4. The method for identifying the number of the meter based on the dynamic multi-strategy GAN network as claimed in claim 3, wherein the step 3 is as follows:

step 3.1: the feature map X' is subjected to up-sampling through an deconvolution layer of a full convolution neural network to obtain an image set with the size of 224 multiplied by 224;

step 3.2: the segmentation of the image instrument header adopts a full convolution neural network, the full convolution neural network structure divides the obtained characteristic layer into grids with different sizes, and then average pooling is respectively carried out inside each grid, so that context information of different areas is aggregated;

5. The method for identifying the meter number based on the dynamic multi-policy GAN network as claimed in claim 4, wherein the step 4 is as follows:

6. The method for identifying the number of the meters based on the dynamic multi-strategy GAN network as claimed in claim 5, wherein the step 4.3: and updating the high-quality picture set by checking the picture effect after the image enhancement, and increasing the types of instrument images or respectively manufacturing different types of high-quality picture sets.

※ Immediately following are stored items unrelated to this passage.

/-- **Polynomial bound on the windowed Fourier data**: if at every tuple of modulated Gaussians
some slot (here: every slot) is represented with the real-line bound `C (1 + ‖p‖)ᴺ e^{κ|x|}`,
then `‖Φ(p)‖ ≤ C' (1 + ‖p‖)ᴺ`. (For `k = 0` the data is constant.) [folklore] -/
theorem norm_fourierData_le_pow (hb : 0 < b) {T : (Fin k → ℝ → ℂ) → ℂ} {C : ℝ} {N : ℕ}
    (hslot : ∀ (p : Fin k → ℝ) (i : Fin k), ∃ g : ℂ → ℂ, ContinuousOn g {z : ℂ | |z.im| < a} ∧
      (∀ x : ℝ, ‖g x‖ ≤ C * (1 + ‖p‖) ^ N * Real.exp (κ * |x|)) ∧
      ∀ ϑ : 𝓢(ℝ, ℂ), T (Function.update
        (fun j (s : ℝ) => Complex.exp (-(b : ℂ) * (s : ℂ) ^ 2) * Complex.exp (↑(-2 * π * s * p j) * I))
        i ϑ) = ∫ s : ℝ, g s * Complex.exp (-(b : ℂ) * (s : ℂ) ^ 2) * ϑ s) :
    ∃ C' : ℝ, ∀ p : Fin k → ℝ,
      ‖T (fun j (s : ℝ) => Complex.exp (-(b : ℂ) * (s : ℂ) ^ 2) *
        Complex.exp (↑(-2 * π * s * p j) * I))‖ ≤ C' * (1 + ‖p‖) ^ N := by
  rcases isEmpty_or_nonempty (Fin k) with hk | hk
  · -- no slots: all tuples coincide
    refine ⟨‖T (fun j (s : ℝ) => 0)‖, fun p => ?_⟩
    have : (fun j (s : ℝ) => Complex.exp (-(b : ℂ) * (s : ℂ) ^ 2) *
        Complex.exp (↑(-2 * π * s * p j) * I)) = fun j (s : ℝ) => 0 := Subsingleton.elim _ _
    rw [this]
    exact le_mul_of_one_le_right (norm_nonneg _) (one_le_pow₀ (by linarith [norm_nonneg p]))
  · obtain ⟨i⟩ := hk
    refine ⟨C * ∫ x : ℝ, Real.exp (κ * |x| - 2 * b * x ^ 2), fun p => ?_⟩
    obtain ⟨g, -, hM, hrep⟩ := hslot p i
    calc _ ≤ C * (1 + ‖p‖) ^ N * ∫ x : ℝ, Real.exp (κ * |x| - 2 * b * x ^ 2) :=
          norm_apply_gaussMod_le_of_slot_real hb hM hrep
      _ = _ := by ring

/-! ### The Fourier synthesis -/

/-- The window times a Schwartz function is (the coercion of) a Schwartz function. [folklore] -/
theorem exists_schwartzMap_gaussian_mul (hb : 0 < b) (ϑ : 𝓢(ℝ, ℂ)) :
    ∃ θ : 𝓢(ℝ, ℂ), ∀ s : ℝ, θ s = Complex.exp (-(b : ℂ) * (s : ℂ) ^ 2) * ϑ s := by
  refine ⟨SchwartzMap.smulLeftCLM ℂ (⇑(gaussianSchwartz ℝ b)) ϑ, fun s => ?_⟩
  rw [SchwartzMap.smulLeftCLM_apply_apply (gaussianSchwartz ℝ b).hasTemperateGrowth,
    gaussianSchwartz_apply hb, smul_eq_mul, Complex.ofReal_exp]
  congr 2
  rw [Real.norm_eq_abs, sq_abs]
  push_cast
  ring

/-- **Fourier synthesis of the functional.** Let `T` be a functional on `k`-tuples of functions
`ℝ → ℂ` such that (i) for every slot `i` and every tuple `θ` of Schwartz functions there is `g`
continuous on the strip `{|Im z| < a}` with a real-line bound `‖g(x)‖ ≤ M e^{κ|x|}` representing the
slot, `T(θ[i ↦ ϑ]) = ∫ g(s) e^{-bs²} ϑ(s) ds` for all Schwartz `ϑ`, and (ii) at tuples of modulated
Gaussians `ψ_{p_j}` the bound is polynomial, `M ≤ C (1 + ‖p‖)ᴺ`. Then for all Schwartz
`ϑ₁, …, ϑ_k`,

  `T(e^{-b·²}ϑ₁, …, e^{-b·²}ϑ_k) = ∫_{ℝᵏ} T(ψ_{p_1}, …, ψ_{p_k}) ∏ⱼ (𝓕⁻ϑⱼ)(pⱼ) dp`.

Induction on `k` (module docstring). [folklore] -/
theorem apply_gaussian_mul_eq_integral_fourierData (hb : 0 < b) (ha : 0 < a) :
    ∀ (k : ℕ) (T : (Fin k → ℝ → ℂ) → ℂ),
    (∀ (i : Fin k) (θ : Fin k → 𝓢(ℝ, ℂ)), ∃ g : ℂ → ℂ, ContinuousOn g {z : ℂ | |z.im| < a} ∧
      (∃ M : ℝ, ∀ x : ℝ, ‖g x‖ ≤ M * Real.exp (κ * |x|)) ∧
      ∀ ϑ : 𝓢(ℝ, ℂ), T (Function.update (fun j => ⇑(θ j)) i ϑ) =
        ∫ s : ℝ, g s * Complex.exp (-(b : ℂ) * (s : ℂ) ^ 2) * ϑ s) →
    (∃ (C : ℝ) (N : ℕ), ∀ (p : Fin k → ℝ) (i : Fin k), ∃ g : ℂ → ℂ,
      ContinuousOn g {z : ℂ | |z.im| < a} ∧
      (∀ x : ℝ, ‖g x‖ ≤ C * (1 + ‖p‖) ^ N * Real.exp (κ * |x|)) ∧
      ∀ ϑ : 𝓢(ℝ, ℂ), T (Function.update
        (fun j (s : ℝ) => Complex.exp (-(b : ℂ) * (s : ℂ) ^ 2) * Complex.exp (↑(-2 * π * s * p j) * I))
        i ϑ) = ∫ s : ℝ, g s * Complex.exp (-(b : ℂ) * (s : ℂ) ^ 2) * ϑ s) →
    ∀ ϑ : Fin k → 𝓢(ℝ, ℂ),
      T (fun j (s : ℝ) => Complex.exp (-(b : ℂ) * (s : ℂ) ^ 2) * ϑ j s) =
        ∫ p : Fin k → ℝ, T (fun j (s : ℝ) => Complex.exp (-(b : ℂ) * (s : ℂ) ^ 2) *
          Complex.exp (↑(-2 * π * s * p j) * I)) * ∏ j, (𝓕⁻ (ϑ j) : 𝓢(ℝ, ℂ)) (p j) := by
  intro k
  induction k with
  | zero =>
      intro T _ _ ϑ
      have hconst : ∀ p : Fin 0 → ℝ, (fun j (s : ℝ) => Complex.exp (-(b : ℂ) * (s : ℂ) ^ 2) *
          Complex.exp (↑(-2 * π * s * p j) * I)) =
          fun j (s : ℝ) => Complex.exp (-(b : ℂ) * (s : ℂ) ^ 2) * ϑ j s := fun p =>
        Subsingleton.elim _ _
      simp only [hconst, Finset.univ_eq_empty, Finset.prod_empty, mul_one, integral_const]
      have hvol : (volume : Measure (Fin 0 → ℝ)) Set.univ = 1 := by
        rw [volume_pi, ← Set.pi_univ, Measure.pi_pi]; simp
      simp [Measure.real, hvol]
  | succ k ih =>
      intro T hT hB ϑ
      obtain ⟨C, N, hB⟩ := hB
      -- the windowed tuple as a Schwartz tuple
      choose θ hθ using fun j => exists_schwartzMap_gaussian_mul hb (ϑ j)
      have hθfun : (fun j => ⇑(θ j)) = fun j (s : ℝ) => Complex.exp (-(b : ℂ) * (s : ℂ) ^ 2) * ϑ j s :=
        funext fun j => funext (hθ j)
      -- slot `0` at the Schwartz tuple `θ`
      obtain ⟨g, hg, ⟨M, hM⟩, hrep⟩ := hT 0 θ
      rw [hθfun] at hrep
      have hgc : Continuous fun s : ℝ => g s :=
        hg.comp_continuous Complex.continuous_ofReal fun s => by simpa using ha
      -- (1) `T(wϑ) = ∫ (g w²) ϑ₀`
      have h1 : T (fun j (s : ℝ) => Complex.exp (-(b : ℂ) * (s : ℂ) ^ 2) * ϑ j s) =
          ∫ s : ℝ, (g s * Complex.exp (-((2 * b : ℝ) : ℂ) * (s : ℂ) ^ 2)) * ϑ 0 s := by
        have hupd : Function.update (fun j (s : ℝ) => Complex.exp (-(b : ℂ) * (s : ℂ) ^ 2) * ϑ j s)
            0 (θ 0 : ℝ → ℂ) = fun j (s : ℝ) => Complex.exp (-(b : ℂ) * (s : ℂ) ^ 2) * ϑ j s := by
          rw [← hθfun]; exact Function.update_eq_self 0 _
        rw [← hupd, hrep (θ 0)]
        refine integral_congr_ae (Eventually.of_forall fun s => ?_)
        simp only [hθ 0 s]
        rw [show g s * Complex.exp (-(b : ℂ) * (s : ℂ) ^ 2) *
            (Complex.exp (-(b : ℂ) * (s : ℂ) ^ 2) * ϑ 0 s) =
            g s * (Complex.exp (-(b : ℂ) * (s : ℂ) ^ 2) * Complex.exp (-(b : ℂ) * (s : ℂ) ^ 2)) * ϑ 0 s
            by ring, ← Complex.exp_add]
        congr 3
        push_cast; ring
      -- (2) the slot-`0` Fourier transform is the data at `(ψ_q, wϑ₁, …)`
      have h2 : ∀ q : ℝ, 𝓕 (fun s : ℝ => g s * Complex.exp (-((2 * b : ℝ) : ℂ) * (s : ℂ) ^ 2)) q =
          T (Function.update (fun j (s : ℝ) => Complex.exp (-(b : ℂ) * (s : ℂ) ^ 2) * ϑ j s) 0
            (fun s : ℝ => Complex.exp (-(b : ℂ) * (s : ℂ) ^ 2) *
              Complex.exp (↑(-2 * π * s * q) * I))) := by
        intro q
        obtain ⟨φ, hφ⟩ := exists_schwartzMap_gaussMod hb q
        have : (fun s : ℝ => Complex.exp (-(b : ℂ) * (s : ℂ) ^ 2) *
            Complex.exp (↑(-2 * π * s * q) * I)) = (φ : ℝ → ℂ) := (funext hφ).symm
        rw [this, hrep φ, Real.fourier_real_eq_integral_exp_smul]
        refine integral_congr_ae (Eventually.of_forall fun s => ?_)
        simp only [hφ, smul_eq_mul]
        rw [show g s * Complex.exp (-(b : ℂ) * (s : ℂ) ^ 2) * (Complex.exp (-(b : ℂ) * (s : ℂ) ^ 2) *
            Complex.exp (↑(-2 * π * s * q) * I)) = g s * (Complex.exp (-(b : ℂ) * (s : ℂ) ^ 2) *
            (Complex.exp (-(b : ℂ) * (s : ℂ) ^ 2) * Complex.exp (↑(-2 * π * s * q) * I))) by ring,
          gaussian_mul_gaussMod]
        ring
      -- (3) duality: `∫ (g w²) ϑ₀ = ∫ 𝓕(g w²) 𝓕⁻ϑ₀`
      have hint_gw : Integrable fun s : ℝ => g s * Complex.exp (-((2 * b : ℝ) : ℂ) * (s : ℂ) ^ 2) := by
        have h := integrable_mul_gaussian_mul (by positivity : 0 < 2 * b) ha hg hM
          continuous_const (fun s => le_refl ‖(1 : ℂ)‖)
        refine h.congr (Eventually.of_forall fun s => ?_)
        push_cast
        ring
      have h3 : (∫ s : ℝ, (g s * Complex.exp (-((2 * b : ℝ) : ℂ) * (s : ℂ) ^ 2)) * ϑ 0 s) =
          ∫ q : ℝ, 𝓕 (fun s : ℝ => g s * Complex.exp (-((2 * b : ℝ) : ℂ) * (s : ℂ) ^ 2)) q *
            (𝓕⁻ (ϑ 0) : 𝓢(ℝ, ℂ)) q := by
        have hinv : ∀ s : ℝ, ϑ 0 s = 𝓕 ((𝓕⁻ (ϑ 0) : 𝓢(ℝ, ℂ)) : ℝ → ℂ) s := fun s => by
          rw [← SchwartzMap.fourier_coe, FourierTransform.fourier_fourierInv_eq]
        simp_rw [hinv]
        exact (integral_fourier_mul_eq_of_integrable hint_gw (𝓕⁻ (ϑ 0) : 𝓢(ℝ, ℂ)).integrable).symm
      -- (4) the `k`-slot functional `θ' ↦ T(ψ_q, θ')` and the induction hypothesis
      have h4 : ∀ q : ℝ, T (Function.update (fun j (s : ℝ) =>
          Complex.exp (-(b : ℂ) * (s : ℂ) ^ 2) * ϑ j s) 0
            (fun s : ℝ => Complex.exp (-(b : ℂ) * (s : ℂ) ^ 2) * Complex.exp (↑(-2 * π * s * q) * I))) =
          ∫ p' : Fin k → ℝ, T (Fin.cons (fun s : ℝ => Complex.exp (-(b : ℂ) * (s : ℂ) ^ 2) *
              Complex.exp (↑(-2 * π * s * q) * I))
            (fun j (s : ℝ) => Complex.exp (-(b : ℂ) * (s : ℂ) ^ 2) *
              Complex.exp (↑(-2 * π * s * p' j) * I))) *
            ∏ j, (𝓕⁻ (ϑ (Fin.succ j)) : 𝓢(ℝ, ℂ)) (p' j) := by
        intro q
        obtain ⟨φq, hφq⟩ := exists_schwartzMap_gaussMod hb q
        set ψq : ℝ → ℂ := fun s : ℝ => Complex.exp (-(b : ℂ) * (s : ℂ) ^ 2) *
          Complex.exp (↑(-2 * π * s * q) * I) with hψq
        have hφqfun : (φq : ℝ → ℂ) = ψq := funext hφq
        set Tq : (Fin k → ℝ → ℂ) → ℂ := fun θ' => T (Fin.cons ψq θ') with hTq
        -- the update at slot 0 is a cons
        have hcons : Function.update (fun j (s : ℝ) => Complex.exp (-(b : ℂ) * (s : ℂ) ^ 2) * ϑ j s)
            0 ψq = Fin.cons ψq (fun j (s : ℝ) => Complex.exp (-(b : ℂ) * (s : ℂ) ^ 2) * ϑ (Fin.succ j) s) := by
          rw [← Fin.cons_self_tail (fun j (s : ℝ) => Complex.exp (-(b : ℂ) * (s : ℂ) ^ 2) * ϑ j s),
            Fin.update_cons_zero]
          rfl
        rw [hcons]
        change Tq _ = ∫ p' : Fin k → ℝ, Tq _ * _
        -- hypotheses for `Tq`
        refine ih Tq (fun i θ' => ?_) ⟨C * (1 + |q|) ^ N, N, fun p' i => ?_⟩ fun j => ϑ (Fin.succ j)
        · obtain ⟨g', hg', hM', hrep'⟩ := hT (Fin.succ i) (Fin.cons φq θ')
          refine ⟨g', hg', hM', fun ϑ' => ?_⟩
          have := hrep' ϑ'
          rw [show (fun j => ⇑(Fin.cons (α := fun _ => 𝓢(ℝ, ℂ)) φq θ' j)) =
              Fin.cons (α := fun _ => ℝ → ℂ) (φq : ℝ → ℂ) (fun j => ⇑(θ' j)) by
                funext j; refine Fin.cases ?_ (fun i => ?_) j <;> simp,
            ← Fin.cons_update, hφqfun] at this
          exact this
        · obtain ⟨g', hg', hM', hrep'⟩ := hB (Fin.cons q p') (Fin.succ i)
          have hnorm : ‖Fin.cons (α := fun _ => ℝ) q p'‖ ≤ |q| + ‖p'‖ := by
            refine (pi_norm_le_iff_of_nonneg (by positivity)).2 fun j => ?_
            refine Fin.cases ?_ (fun i => ?_) j
            · simp
            · simpa using (norm_le_pi_norm p' i).trans (le_add_of_nonneg_left (abs_nonneg q))
          have hC : 0 ≤ C :=
            le_of_mul_le_mul_right (by simpa using nonneg_of_norm_le_mul_exp hM')
              (by positivity : (0 : ℝ) < (1 + ‖Fin.cons (α := fun _ => ℝ) q p'‖) ^ N)
          have hpow : (1 + ‖Fin.cons (α := fun _ => ℝ) q p'‖) ^ N ≤ (1 + |q|) ^ N * (1 + ‖p'‖) ^ N := by
            rw [← mul_pow]
            exact pow_le_pow_left₀ (by positivity)
              (by nlinarith [norm_nonneg p', abs_nonneg q, hnorm]) N
          refine ⟨g', hg', fun x => (hM' x).trans ?_, fun ϑ' => ?_⟩
          · calc C * (1 + ‖Fin.cons (α := fun _ => ℝ) q p'‖) ^ N * Real.exp (κ * |x|)
                ≤ C * ((1 + |q|) ^ N * (1 + ‖p'‖) ^ N) * Real.exp (κ * |x|) := by gcongr
              _ = C * (1 + |q|) ^ N * (1 + ‖p'‖) ^ N * Real.exp (κ * |x|) := by ring
          · have := hrep' ϑ'
            rw [show (fun j (s : ℝ) => Complex.exp (-(b : ℂ) * (s : ℂ) ^ 2) *
                Complex.exp (↑(-2 * π * s * Fin.cons (α := fun _ => ℝ) q p' j) * I)) =
                Fin.cons (α := fun _ => ℝ → ℂ) ψq (fun j (s : ℝ) => Complex.exp (-(b : ℂ) * (s : ℂ) ^ 2) *
                  Complex.exp (↑(-2 * π * s * p' j) * I)) by
                  funext j; refine Fin.cases ?_ (fun i => ?_) j <;> simp [hψq],
              ← Fin.cons_update] at this
            exact this
      -- (5) assemble with Fubini over `ℝ × ℝᵏ ≅ ℝ^{k+1}`
      rw [h1, h3]
      simp_rw [h2, h4]
      -- integrability of the full integrand on `ℝ^{k+1}`
      have hΦc : Continuous fun p : Fin (k + 1) → ℝ => T (fun j (s : ℝ) =>
          Complex.exp (-(b : ℂ) * (s : ℂ) ^ 2) * Complex.exp (↑(-2 * π * s * p j) * I)) :=
        continuous_apply_gaussMod hb ha hB
      obtain ⟨C', hC'⟩ := norm_fourierData_le_pow hb hB
      have hG := integrable_mul_prod_schwartz hΦc hC' fun j => (𝓕⁻ (ϑ j) : 𝓢(ℝ, ℂ))
      -- rewrite the right-hand side through `piFinSuccAbove`
      symm
      rw [volume_pi, ← ((measurePreserving_piFinSuccAbove (fun _ : Fin (k + 1) => (volume : Measure ℝ))
        0).symm).integral_comp']
      simp only [MeasurableEquiv.piFinSuccAbove_symm_apply, Fin.insertNthEquiv, Equiv.coe_fn_mk,
        Fin.insertNth_zero', Fin.prod_univ_succ, Fin.cons_zero, Fin.cons_succ]
      have hG' : Integrable (fun z : ℝ × (Fin k → ℝ) =>
          T (fun j (s : ℝ) => Complex.exp (-(b : ℂ) * (s : ℂ) ^ 2) *
            Complex.exp (↑(-2 * π * s * Fin.cons (α := fun _ => ℝ) z.1 z.2 j) * I)) *
          ((𝓕⁻ (ϑ 0) : 𝓢(ℝ, ℂ)) z.1 * ∏ j : Fin k, (𝓕⁻ (ϑ (Fin.succ j)) : 𝓢(ℝ, ℂ)) (z.2 j)))
          ((volume : Measure ℝ).prod (Measure.pi fun _ : Fin k => (volume : Measure ℝ))) := by
        have h := ((measurePreserving_piFinSuccAbove (fun _ : Fin (k + 1) => (volume : Measure ℝ))
          0).symm).integrable_comp_emb (MeasurableEquiv.measurableEmbedding _) |>.2
          (by rw [← volume_pi]; exact hG)
        refine h.congr (Eventually.of_forall fun z => ?_)
        simp only [Function.comp_apply, MeasurableEquiv.piFinSuccAbove_symm_apply, Fin.insertNthEquiv,
          Equiv.coe_fn_mk, Fin.insertNth_zero', Fin.prod_univ_succ, Fin.cons_zero, Fin.cons_succ]
      rw [integral_prod _ hG']
      refine integral_congr_ae (Eventually.of_forall fun q => ?_)
      simp only
      rw [← integral_mul_const]
      refine integral_congr_ae (Eventually.of_forall fun p' => ?_)
      beta_reduce
      have : (fun j (s : ℝ) => Complex.exp (-(b : ℂ) * (s : ℂ) ^ 2) *
          Complex.exp (↑(-2 * π * s * Fin.cons (α := fun _ => ℝ) q p' j) * I)) =
          Fin.cons (α := fun _ => ℝ → ℂ) (fun s : ℝ => Complex.exp (-(b : ℂ) * (s : ℂ) ^ 2) *
            Complex.exp (↑(-2 * π * s * q) * I))
          (fun j (s : ℝ) => Complex.exp (-(b : ℂ) * (s : ℂ) ^ 2) *
            Complex.exp (↑(-2 * π * s * p' j) * I)) := by
        funext j; refine Fin.cases ?_ (fun i => ?_) j <;> simp
      rw [this]
      ring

7. A system based on the digital identification method of the instrument in any one of the claims 1-6, which is characterized by comprising the following modules:

an image collection and feature advancement module: processing the collected image data set and extracting image features;

a network training module: training a network of images;

a real-time identification module: identifying the image in real time;

an offline update module: and when the accuracy is less than the set value, performing offline updating on the model.